import Mathlib
import Summits.MatrixMultiplication.MatrixMultiplication.Theses.SnSubsetDichotomy

/-!
# Sketch — crux-ideate stmt-MatrixMultiplication-8303 (GlobalBranch), ideator 3, generation 2, round 1

First lemmas of the card `coset-scheme-host-ladder` (the HOST-RUNG LADDER of GlobalBranch:
3 / 2 / 1 / 0 of the three sets are full cosets of a bump-neutral host such as a matching
centraliser `B(M) = C(μ) ≅ S₂ ≀ S_{n/2}`).

PROVED here (sorry-free, standard axioms): the exact reductions of the 2-full and 1-full rungs and
the two counting facts the card uses —
* `hostOneReduction_holds`         : `TPP(H,T,U) ↔ ∀ t t' u u', t t'⁻¹ (u u'⁻¹) ∈ H → t = t' ∧ u = u'`;
* `twoFullHostsReduction_holds`    : `TPP(H₁,H₂,U) ↔ (U ≠ ∅ → H₁ ⊓ H₂ = ⊥) ∧ Q(U)∖1 avoids the BAD SET H₂H₁`;
* `twoFullHostsSubgroupBound_holds`: a subgroup `L` inside the bad set forces `|U|·|L| ≤ |G|`;
* `subgroupProductPigeonhole_holds`: `|H|·|K| ≤ |G|·|H ⊓ K|` (two conjugate `B_m ≤ S_{2m}` meet in
                                      `≥ |B_m|²/n! ≈ 1.25√n` elements).
STATED only (they elaborate): `HostOneTransporterForm` (the union/transporter form in the coset
scheme), the rung targets `TwoFullHyperoctahedral`, `HostOneHyperoctahedral` (the bets), and the
crux vocabulary `BumpFree` (verbatim the inner hypothesis of `GlobalBranch`).
-/

set_option linter.dupNamespace false

namespace Summit.MatrixMultiplication.MatrixMultiplication.Cruxes.GlobalBranch.SketchIdeator3G2

open Finset
open scoped Pointwise
open Literature.Combinatorics.Additive

/-! ## Vocabulary -/

/-- Bump-freeness of one set at slack `ε` (verbatim the inner hypothesis of `GlobalBranch`). -/
def BumpFree {n : ℕ} (ε : ℝ) (X : Finset (Equiv.Perm (Fin n))) : Prop :=
  ∀ t : ℕ, 1 ≤ t → (t : ℝ) ≤ Real.sqrt (n : ℝ) → ∀ I L : Fin t → Fin n, Function.Injective I →
    Function.Injective L →
      ((X.filter (fun σ => ∀ k, σ (I k) = L k)).card : ℝ) * (n.descFactorial t : ℝ) ≤
        (n : ℝ) ^ ((1 / 2 + ε) * t) * (X.card : ℝ)

/-- Right quotient set `Q(X) = {x x'⁻¹}` (the tree's convention in `TripleProductProperty`). -/
def quot {G : Type*} [Group G] [DecidableEq G] (X : Finset G) : Finset G :=
  (X ×ˢ X).image (fun p => p.1 * p.2⁻¹)

/-- Off-diagonal right quotients `{x x'⁻¹ : x ≠ x'}`. -/
def quotOff {G : Type*} [Group G] [DecidableEq G] (X : Finset G) : Finset G :=
  ((X ×ˢ X).filter (fun p => p.1 ≠ p.2)).image (fun p => p.1 * p.2⁻¹)

/-! ## The full host as a finset, and the proved reductions -/

noncomputable def hostSet {G : Type*} [Group G] [Fintype G] (H : Subgroup G) : Finset G := by
  classical exact univ.filter (· ∈ H)

theorem mem_hostSet {G : Type*} [Group G] [Fintype G] (H : Subgroup G) (x : G) :
    x ∈ hostSet H ↔ x ∈ H := by
  classical
  unfold hostSet
  simp

def HostOneReduction : Prop :=
  ∀ (G : Type) [Group G] [Fintype G] [DecidableEq G] (H : Subgroup G) (T U : Finset G),
    TripleProductProperty (hostSet H) T U ↔
      ∀ t ∈ T, ∀ t' ∈ T, ∀ u ∈ U, ∀ u' ∈ U, t * t'⁻¹ * (u * u'⁻¹) ∈ H → t = t' ∧ u = u'

theorem hostOneReduction_holds : HostOneReduction := by
  intro G _ _ _ H T U
  constructor
  · intro hTPP t ht t' ht' u hu u' hu' hw
    have h1 : (1 : G) ∈ hostSet H := (mem_hostSet H 1).2 H.one_mem
    have hs : (t * t'⁻¹ * (u * u'⁻¹))⁻¹ ∈ hostSet H := (mem_hostSet H _).2 (H.inv_mem hw)
    have key := hTPP _ hs _ h1 t ht t' ht' u hu u' hu' (by group)
    exact ⟨key.2.1, key.2.2⟩
  · intro h s hs s' hs' t ht t' ht' u hu u' hu' heq
    have hsH : s ∈ H := (mem_hostSet H s).1 hs
    have hs'H : s' ∈ H := (mem_hostSet H s').1 hs'
    have h2 : s * s'⁻¹ * (t * t'⁻¹ * (u * u'⁻¹)) = 1 := by simpa [mul_assoc] using heq
    have h3 : t * t'⁻¹ * (u * u'⁻¹) * (s * s'⁻¹) = 1 := mul_eq_one_comm.mp h2
    have hw : t * t'⁻¹ * (u * u'⁻¹) ∈ H := by
      have : t * t'⁻¹ * (u * u'⁻¹) = (s * s'⁻¹)⁻¹ := eq_inv_of_mul_eq_one_left h3
      rw [this]
      exact H.inv_mem (H.mul_mem hsH (H.inv_mem hs'H))
    obtain ⟨rfl, rfl⟩ := h t ht t' ht' u hu u' hu' hw
    refine ⟨?_, rfl, rfl⟩
    have : s * s'⁻¹ = 1 := by simpa using heq
    exact mul_inv_eq_one.mp this

def TwoFullHostsReduction : Prop :=
  ∀ (G : Type) [Group G] [Fintype G] [DecidableEq G] (H₁ H₂ : Subgroup G) (U : Finset G),
    TripleProductProperty (hostSet H₁) (hostSet H₂) U ↔
      ((U.Nonempty → H₁ ⊓ H₂ = ⊥) ∧
        ∀ u ∈ U, ∀ u' ∈ U, u ≠ u' → u * u'⁻¹ ∉ (hostSet H₂ * hostSet H₁ : Finset G))

theorem twoFullHostsReduction_holds : TwoFullHostsReduction := by
  intro G _ _ _ H₁ H₂ U
  constructor
  · intro hTPP
    refine ⟨?_, ?_⟩
    · rintro ⟨u, hu⟩
      rw [Subgroup.eq_bot_iff_forall]
      intro h hh
      have hh1 : h ∈ H₁ := (Subgroup.mem_inf.1 hh).1
      have hh2 : h ∈ H₂ := (Subgroup.mem_inf.1 hh).2
      have key := hTPP h ((mem_hostSet H₁ h).2 hh1) 1 ((mem_hostSet H₁ 1).2 H₁.one_mem)
        h⁻¹ ((mem_hostSet H₂ _).2 (H₂.inv_mem hh2)) 1 ((mem_hostSet H₂ 1).2 H₂.one_mem)
        u hu u hu (by group)
      simpa using key.1
    · intro u hu u' hu' hne hmem
      obtain ⟨a, ha, b, hb, hab⟩ := Finset.mem_mul.1 hmem
      have haH : a ∈ H₂ := (mem_hostSet H₂ a).1 ha
      have hbH : b ∈ H₁ := (mem_hostSet H₁ b).1 hb
      have key := hTPP b⁻¹ ((mem_hostSet H₁ _).2 (H₁.inv_mem hbH)) 1
        ((mem_hostSet H₁ 1).2 H₁.one_mem) a⁻¹ ((mem_hostSet H₂ _).2 (H₂.inv_mem haH)) 1
        ((mem_hostSet H₂ 1).2 H₂.one_mem) u hu u' hu' (by rw [← hab]; group)
      exact hne key.2.2
  · rintro ⟨hbot, havoid⟩ s hs s' hs' t ht t' ht' u hu u' hu' heq
    have hsH : s ∈ H₁ := (mem_hostSet H₁ s).1 hs
    have hs'H : s' ∈ H₁ := (mem_hostSet H₁ s').1 hs'
    have htH : t ∈ H₂ := (mem_hostSet H₂ t).1 ht
    have ht'H : t' ∈ H₂ := (mem_hostSet H₂ t').1 ht'
    -- u u'⁻¹ = (t t'⁻¹)⁻¹ (s s'⁻¹)⁻¹ ∈ H₂ H₁
    have h2 : s * s'⁻¹ * (t * t'⁻¹) * (u * u'⁻¹) = 1 := heq
    have huu : u * u'⁻¹ = (t * t'⁻¹)⁻¹ * (s * s'⁻¹)⁻¹ := by
      have h3 : (s * s'⁻¹ * (t * t'⁻¹)) * (u * u'⁻¹) = 1 := by simpa [mul_assoc] using h2
      have h4 : u * u'⁻¹ = (s * s'⁻¹ * (t * t'⁻¹))⁻¹ := eq_inv_of_mul_eq_one_right h3
      rw [h4, mul_inv_rev]
    have hmem : u * u'⁻¹ ∈ (hostSet H₂ * hostSet H₁ : Finset G) := by
      rw [huu]
      exact Finset.mul_mem_mul ((mem_hostSet H₂ _).2 (H₂.inv_mem (H₂.mul_mem htH (H₂.inv_mem ht'H))))
        ((mem_hostSet H₁ _).2 (H₁.inv_mem (H₁.mul_mem hsH (H₁.inv_mem hs'H))))
    have huu' : u = u' := by
      by_contra hne
      exact havoid u hu u' hu' hne hmem
    subst huu'
    have hprod : s * s'⁻¹ * (t * t'⁻¹) = 1 := by simpa using h2
    -- s s'⁻¹ = (t t'⁻¹)⁻¹ lies in H₁ ⊓ H₂ = ⊥
    have hb := hbot ⟨u, hu⟩
    have h5 : s * s'⁻¹ = (t * t'⁻¹)⁻¹ := eq_inv_of_mul_eq_one_left hprod
    have hin : s * s'⁻¹ ∈ H₁ ⊓ H₂ := by
      refine Subgroup.mem_inf.2 ⟨H₁.mul_mem hsH (H₁.inv_mem hs'H), ?_⟩
      rw [h5]; exact H₂.inv_mem (H₂.mul_mem htH (H₂.inv_mem ht'H))
    rw [hb, Subgroup.mem_bot] at hin
    have hss : s = s' := mul_inv_eq_one.mp hin
    refine ⟨hss, ?_, rfl⟩
    rw [hin] at h5
    have : t * t'⁻¹ = 1 := by
      have := h5.symm
      rwa [inv_eq_one] at this
    exact mul_inv_eq_one.mp this

def TwoFullHostsSubgroupBound : Prop :=
  ∀ (G : Type) [Group G] [Fintype G] [DecidableEq G] (H₁ H₂ L : Subgroup G) (U : Finset G),
    TripleProductProperty (hostSet H₁) (hostSet H₂) U →
      (hostSet L ⊆ (hostSet H₂ * hostSet H₁ : Finset G)) →
        U.card * Nat.card L ≤ Fintype.card G

theorem twoFullHostsSubgroupBound_holds : TwoFullHostsSubgroupBound := by
  intro G _ _ _ H₁ H₂ L U hTPP hL
  have havoid := ((twoFullHostsReduction_holds G H₁ H₂ U).1 hTPP).2
  -- the right translates (hostSet L)·u, u ∈ U, are pairwise disjoint
  have hcardL : (hostSet L).card = Nat.card L := by
    classical
    rw [Nat.card_eq_fintype_card, ← Fintype.card_coe]
    refine Fintype.card_congr (Equiv.subtypeEquiv (Equiv.refl G) (fun x => ?_))
    simp [mem_hostSet]
  have hdisj : (U : Set G).PairwiseDisjoint (fun u => (hostSet L).image (· * u)) := by
    intro u hu u' hu' hne
    rw [Function.onFun, Finset.disjoint_left]
    intro x hx hx'
    obtain ⟨l, hl, rfl⟩ := Finset.mem_image.1 hx
    obtain ⟨l', hl', hll⟩ := Finset.mem_image.1 hx'
    have hlL : l ∈ L := (mem_hostSet L l).1 hl
    have hl'L : l' ∈ L := (mem_hostSet L l').1 hl'
    -- l' * u' = l * u  ⇒  u * u'⁻¹ = l⁻¹ * l' ∈ L ⊆ bad
    have hq : u * u'⁻¹ = l⁻¹ * l' := by
      have : l * u = l' * u' := hll.symm
      calc u * u'⁻¹ = l⁻¹ * (l * u) * u'⁻¹ := by group
        _ = l⁻¹ * (l' * u') * u'⁻¹ := by rw [this]
        _ = l⁻¹ * l' := by group
    have hmem : u * u'⁻¹ ∈ (hostSet H₂ * hostSet H₁ : Finset G) := by
      apply hL
      rw [hq]
      exact (mem_hostSet L _).2 (L.mul_mem (L.inv_mem hlL) hl'L)
    exact havoid u (by exact_mod_cast hu) u' (by exact_mod_cast hu') hne hmem
  have hcard_img : ∀ u ∈ U, ((hostSet L).image (· * u)).card = Nat.card L := by
    intro u _
    rw [Finset.card_image_of_injective _ (mul_left_injective u), hcardL]
  calc U.card * Nat.card L = ∑ u ∈ U, ((hostSet L).image (· * u)).card := by
        rw [Finset.sum_const_nat hcard_img, mul_comm]
    _ = (U.biUnion (fun u => (hostSet L).image (· * u))).card := (Finset.card_biUnion hdisj).symm
    _ ≤ Fintype.card G := Finset.card_le_univ _

def subgroupProductPigeonhole : Prop :=
  ∀ (G : Type) [Group G] [Fintype G] (H K : Subgroup G),
    Nat.card H * Nat.card K ≤ Fintype.card G * Nat.card ↥(H ⊓ K)

theorem subgroupProductPigeonhole_holds : subgroupProductPigeonhole := by
  intro G _ _ H K
  have hidx : (H ⊓ K).index ≤ H.index * K.index := Subgroup.index_inf_le
  have hH := H.card_mul_index
  have hK := K.card_mul_index
  have hHK := (H ⊓ K).card_mul_index
  have hG : Nat.card G = Fintype.card G := Nat.card_eq_fintype_card
  have hpos : 0 < (H ⊓ K).index := Nat.pos_of_ne_zero Subgroup.index_ne_zero_of_finite
  -- |H||K| (H⊓K).index ≤ |H||K| H.index K.index = |G|^2 = |G| |H⊓K| (H⊓K).index
  have key : Nat.card H * Nat.card K * (H ⊓ K).index ≤ Fintype.card G * Nat.card ↥(H ⊓ K) * (H ⊓ K).index := by
    calc Nat.card H * Nat.card K * (H ⊓ K).index ≤ Nat.card H * Nat.card K * (H.index * K.index) :=
          Nat.mul_le_mul_left _ hidx
      _ = (Nat.card H * H.index) * (Nat.card K * K.index) := by ring
      _ = Nat.card G * Nat.card G := by rw [hH, hK]
      _ = Nat.card G * (Nat.card ↥(H ⊓ K) * (H ⊓ K).index) := by rw [hHK]
      _ = Fintype.card G * Nat.card ↥(H ⊓ K) * (H ⊓ K).index := by rw [hG]; ring
  exact Nat.le_of_mul_le_mul_right key hpos


/-! ## Rung 1, transporter form (statement) -/

/-- ONE FULL HOST, TRANSPORTER FORM. `TPP(H,T,U)` iff (`U ≠ ∅ →` `T` is a partial transversal of the
right cosets `Ht`) and the off-diagonal quotients of `U` avoid the `H`-SATURATION `Q(T)·H`. In the
coset space `Ω = G/H` (`gH ↔ g·M₀` when `H = Stab(M₀)`): `u(M_{u'}) ∉ ⋃_{t∈T} t(E_T)` for `u ≠ u'`,
`E_T = {t⁻¹M₀ : t ∈ T}` — the `T`-union of `E_T` and the `U`-union of `E_U ∖ {M_u}` are DISJOINT,
so `T ⊆ 𝒮(E_T → A')` is contained in the TRANSPORTER of `E_T` into `A' = ⋃_t t(E_T)`. -/
def HostOneTransporterForm : Prop :=
  ∀ (G : Type) [Group G] [Fintype G] [DecidableEq G] (H : Subgroup G) (T U : Finset G),
    TripleProductProperty (hostSet H) T U ↔
      ((U.Nonempty → ∀ t ∈ T, ∀ t' ∈ T, t * t'⁻¹ ∈ H → t = t') ∧
        Disjoint (quotOff U) (quot T * hostSet H))

/-! ## Rung targets for hyperoctahedral hosts (the bets) -/

/-- A fixed-point-free involution = a perfect matching `M`; `B(M) = C(μ) ≅ S₂ ≀ S_{n/2}`. -/
def IsMatching {n : ℕ} (μ : Equiv.Perm (Fin n)) : Prop := μ * μ = 1 ∧ ∀ x, μ x ≠ x

/-- The full hyperoctahedral host `B(M) = C(μ)` as a finset. -/
noncomputable def hostB {n : ℕ} (μ : Equiv.Perm (Fin n)) : Finset (Equiv.Perm (Fin n)) := by
  classical exact univ.filter (fun σ => σ * μ = μ * σ)

/-- RUNG-2 TARGET (bet): two full ROOTED matching centralisers and any subset of a third never
reach `(n!)^{3/2}e^{-c√n}`; by `TwoFullHostsReduction` a statement about independent sets of
`Cay(B(M₃), Z)`, `Z = B(M₃) ∩ K₂K₁` (computed: `|Z ∩ K₃|/|K₃| = 0.385, 0.328` at `n = 10, 14`,
`⟨Z ∩ K₃⟩ = K₃`, greedy independent sets of size 8, 16 — kit j012415). -/
def TwoFullHyperoctahedral : Prop :=
  ∃ c : ℝ, 0 < c ∧ ∃ n₀ : ℕ, ∀ n ≥ n₀, ∀ μ₁ μ₂ μ₃ : Equiv.Perm (Fin n),
    IsMatching μ₁ → IsMatching μ₂ → IsMatching μ₃ →
      ∀ S T U : Finset (Equiv.Perm (Fin n)), U ⊆ hostB μ₃ →
        (∃ a, S = (hostB μ₁).filter (fun σ => σ a = a)) →
        (∃ b, T = (hostB μ₂).filter (fun σ => σ b = b)) →
          TripleProductProperty S T U →
            ((S.card * T.card * U.card : ℕ) : ℝ) ≤
              (n.factorial : ℝ) ^ ((3 : ℝ) / 2) * Real.exp (-(c * Real.sqrt (n : ℝ)))

/-- RUNG-1 TARGET (bet): one full (or rooted) matching centraliser and two BUMP-FREE sets. -/
def HostOneHyperoctahedral : Prop :=
  ∃ ε : ℝ, 0 < ε ∧ ∃ c : ℝ, 0 < c ∧ ∃ n₀ : ℕ, ∀ n ≥ n₀, ∀ μ : Equiv.Perm (Fin n), IsMatching μ →
    ∀ S T U : Finset (Equiv.Perm (Fin n)),
      (S = hostB μ ∨ ∃ a, S = (hostB μ).filter (fun σ => σ a = a)) →
        BumpFree ε T → BumpFree ε U → TripleProductProperty S T U →
          ((S.card * T.card * U.card : ℕ) : ℝ) ≤
            (n.factorial : ℝ) ^ ((3 : ℝ) / 2) * Real.exp (-(c * Real.sqrt (n : ℝ)))

/-- The crux itself is the rung-0 statement. -/
example : Prop := Summit.MatrixMultiplication.MatrixMultiplication.Theses.SnSubsetDichotomy.GlobalBranch

end Summit.MatrixMultiplication.MatrixMultiplication.Cruxes.GlobalBranch.SketchIdeator3G2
◆ ◆ ◆
About this task:
All lines above from the one holding "obtain ⟨l', hl', hll⟩" to the one holding "rw [Finset.card_image_of_injective _", inclusive, are to be copied exactly; no other line is wanted.

Your solution:
    obtain ⟨l', hl', hll⟩ := Finset.mem_image.1 hx'
    have hlL : l ∈ L := (mem_hostSet L l).1 hl
    have hl'L : l' ∈ L := (mem_hostSet L l').1 hl'
    -- l' * u' = l * u  ⇒  u * u'⁻¹ = l⁻¹ * l' ∈ L ⊆ bad
    have hq : u * u'⁻¹ = l⁻¹ * l' := by
      have : l * u = l' * u' := hll.symm
      calc u * u'⁻¹ = l⁻¹ * (l * u) * u'⁻¹ := by group
        _ = l⁻¹ * (l' * u') * u'⁻¹ := by rw [this]
        _ = l⁻¹ * l' := by group
    have hmem : u * u'⁻¹ ∈ (hostSet H₂ * hostSet H₁ : Finset G) := by
      apply hL
      rw [hq]
      exact (mem_hostSet L _).2 (L.mul_mem (L.inv_mem hlL) hl'L)
    exact havoid u (by exact_mod_cast hu) u' (by exact_mod_cast hu') hne hmem
  have hcard_img : ∀ u ∈ U, ((hostSet L).image (· * u)).card = Nat.card L := by
    intro u _
    rw [Finset.card_image_of_injective _ (mul_left_injective u), hcardL]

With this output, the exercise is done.